Where does the word "landed" show up in the data? Please find each such line and copy it.

+---+

import Literature.AlgebraicGeometry.HodgeTheory.CompleteIntersectionHodgeLocusCodim
import Summits.HodgeConjecture.HodgeConjecture.Theorems.CyclicUnitaryPowersEigenHodgeNumbersAffine

/-!
# The route's coefficient lists `cube p` are Hilbert functions of complete intersections
# (route `CyclicUnitaryPowers`, item stmt-HodgeConjecture-19544; helper)

Helper file for the K1 line `unitary-reflection-zariski` (v4) of crux `VeryGeneralDeckCommutatorsInHg`
of route `route-HodgeConjecture-CyclicUnitaryPowers` (cell `hodge-nonav`); landed
`--supports stmt-HodgeConjecture-19544` as a helper. Prover seat `hodge-nonav-prover-A` (g0), 2026-08-27.
Sorry-free, no definition, no named fact. Consumed by `Theorems/CyclicUnitaryPowersDeckHodgeOfCarlsonToledo`
(the seam `stub_cyclicDeckHodge ⟸` Carlson–Toledo's two facts).

The route `CyclicUnitaryPowers` encodes the eigen-Hodge numbers of the `p`-cyclic planes by the
computable list `cube p = (1,…,1)^{*3}` (`p − 1` ones, Cauchy products `pmul`, `ehn p j q = (cube p)` at
`(q+1)p − 3 − j`). This file identifies that list with the Hilbert function of an Artinian complete
intersection of type `(p−1, p−1, p−1)` — the tree's computable `Kloosterman2023.ciHilbert` — and hence
with the Hilbert function of the Jacobian ring of a ternary form of degree `p` with isolated singularity:

* `foldl_pmul_replicate_getD_eq_ciHilbert` — for all `c n m`: the `m`-th entry of the `n`-fold `pmul`-power
  of the all-ones list of length `c` is `ciHilbert [c,…,c] m` (induction on `n`: one Cauchy factor is the
  recursion `ciHilbert_cons`, after the reindexing `i ↦ m − i`; the landed `cauchy_getD` reads the entries);
* `hilbert_jacobianIdeal_ternary_eq_ciHilbert` — `dim S^a − dim J_f^a = ciHilbert [p−1,p−1,p−1] a` for a
  ternary form `f` of degree `p ≥ 2` with a power of every variable in `J_f` (Macaulay; the tree's
  `hilbert_jacobianIdeal_eq_card` + `card_filter_finsuppAntidiag_eq_ciHilbert`).

## References

* [Kloosterman2023] R. Kloosterman, Variational Hodge conjecture for complete intersections on
  hypersurfaces in projective space, Rend. Sem. Mat. Univ. Padova 148 (2023), §2 eq. (1).
* [Movasati2016Periods] H. Movasati, Why should one compute periods of algebraic cycles?,
  arXiv:1602.06607, Definition 1.
-/

noncomputable section

namespace Summit.HodgeConjecture.HodgeConjecture.Theorems.CyclicUnitaryPowersCubeHilbert

open Literature.AlgebraicGeometry.Motives Literature.AlgebraicGeometry.HodgeTheory
open Literature.AlgebraicGeometry.Kloosterman2023 (ciHilbert ciHilbert_cons ciHilbert_nil)
open Literature.RingTheory.MvPolynomial (idealDegree)
open Summit.HodgeConjecture.HodgeConjecture.Theorems.CyclicUnitaryPowersEigenHodgeNumbersAffine
  (cauchy_getD getD_replicate_one getD_singleton_one list_sum_map_range_eq)
open MvPolynomial

/-! ### §1 The coefficient list `cube p` of the route is the Hilbert function `ciHilbert [p−1,p−1,p−1]` -/

/-- Reindexing `i ↦ m − i`: `Σ_{i ≤ m} H(i)·[m − i < c] = Σ_{j < c} [j ≤ m]·H(m − j)`. [folklore] -/
theorem sum_range_mul_indicator_reflect (H : ℕ → ℕ) (c m : ℕ) :
    ∑ i ∈ Finset.range (m + 1), H i * (if m - i < c then 1 else 0) =
      ∑ j ∈ Finset.range c, (if j ≤ m then H (m - j) else 0) := by
  rw [← Finset.sum_filter_add_sum_filter_not (Finset.range (m + 1)) (fun i ↦ m - i < c),
    ← Finset.sum_filter_add_sum_filter_not (Finset.range c) (fun j ↦ j ≤ m)]
  have h1 : ∑ i ∈ (Finset.range (m + 1)).filter (fun i ↦ ¬ m - i < c),
      H i * (if m - i < c then 1 else 0) = 0 :=
    Finset.sum_eq_zero fun i hi ↦ by rw [if_neg (Finset.mem_filter.1 hi).2, mul_zero]
  have h2 : ∑ j ∈ (Finset.range c).filter (fun j ↦ ¬ j ≤ m), (if j ≤ m then H (m - j) else 0) = 0 :=
    Finset.sum_eq_zero fun j hj ↦ by rw [if_neg (Finset.mem_filter.1 hj).2]
  rw [h1, h2, add_zero, add_zero]
  refine Finset.sum_nbij' (fun i ↦ m - i) (fun j ↦ m - j) (fun i hi ↦ ?_) (fun j hj ↦ ?_)
    (fun i hi ↦ ?_) (fun j hj ↦ ?_) (fun i hi ↦ ?_)
  · simp only [Finset.mem_filter, Finset.mem_range] at hi ⊢; omega
  · simp only [Finset.mem_filter, Finset.mem_range] at hj ⊢; omega
  · simp only [Finset.mem_filter, Finset.mem_range] at hi; omega
  · simp only [Finset.mem_filter, Finset.mem_range] at hj; omega
  · simp only [Finset.mem_filter, Finset.mem_range] at hi
    rw [if_pos hi.2, mul_one, if_pos (Nat.sub_le m i), Nat.sub_sub_self (by omega)]

/-- **The route's coefficient lists are Hilbert functions of monomial complete intersections**: the
`n`-fold Cauchy product of the all-ones list of length `c` (coefficients of `(1 + t + ⋯ + t^{c−1})ⁿ`),
computed by the route's `pmul`/`List.foldl`, has `m`-th entry `ciHilbert [c, …, c] m` (`n` entries),
the number of monomials of degree `m` in `n` variables with all exponents `< c`.
[cite: Kloosterman2023, §2 eq. (1)] -/
theorem foldl_pmul_replicate_getD_eq_ciHilbert (c n m : ℕ) :
    ((List.replicate n (List.replicate c 1)).foldl
        (fun a b : List ℕ => (List.range (a.length + b.length - 1)).map fun k =>
          ((List.range (k + 1)).map fun i => a.getD i 0 * b.getD (k - i) 0).sum) [1]).getD m 0 =
      ciHilbert (List.replicate n c) m := by
  induction n generalizing m with
  | zero => rw [List.replicate_zero, List.foldl_nil, getD_singleton_one, List.replicate_zero, ciHilbert_nil]
  | succ n ih =>
    conv_lhs => rw [List.replicate_succ', List.foldl_append, List.foldl_cons, List.foldl_nil, cauchy_getD]
    conv_rhs => rw [List.replicate_succ, ciHilbert_cons, list_sum_map_range_eq]
    simp_rw [getD_replicate_one, ih]
    exact sum_range_mul_indicator_reflect _ c m

/-! ### §2 The Hilbert function of the Jacobian ring of a ternary form with isolated singularity -/

/-- **`dim_ℂ R_f^a = ciHilbert [p−1, p−1, p−1] a`** for a ternary form `f` of degree `p ≥ 2` with a
power of every variable in its Jacobian ideal (Macaulay; the tree's `hilbert_jacobianIdeal_eq_card` and
`card_filter_finsuppAntidiag_eq_ciHilbert`). [cite: Movasati2016Periods, Definition 1]
[cite: Kloosterman2023, §2 eq. (1)] -/
theorem hilbert_jacobianIdeal_ternary_eq_ciHilbert {p : ℕ} {f : MvPolynomial (Fin 3) ℂ}
    (hf : f.IsHomogeneous p) (hp : 2 ≤ p) {M : ℕ}
    (hXM : ∀ i, (X i : MvPolynomial (Fin 3) ℂ) ^ M ∈ UniversalHypersurface.jacobianIdeal f) (a : ℕ) :
    Module.finrank ℂ ↥(MvPolynomial.homogeneousSubmodule (Fin 3) ℂ a) -
        Module.finrank ℂ ↥(idealDegree (UniversalHypersurface.jacobianIdeal f) a) =
      ciHilbert (List.replicate 3 (p - 1)) a := by
  rw [hilbert_jacobianIdeal_eq_card hf hp hXM a, ← List.ofFn_const,
    ← card_filter_finsuppAntidiag_eq_ciHilbert (fun _ : Fin 3 => p - 1) (fun _ => by omega) a,
    show p - 1 - 1 = p - 2 by omega]

end Summit.HodgeConjecture.HodgeConjecture.Theorems.CyclicUnitaryPowersCubeHilbert

end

+---+

◆ **ANSWER TO THIS PROBLEM**:
of route `route-HodgeConjecture-CyclicUnitaryPowers` (cell `hodge-nonav`); landed
  recursion `ciHilbert_cons`, after the reindexing `i ↦ m − i`; the landed `cauchy_getD` reads the entries);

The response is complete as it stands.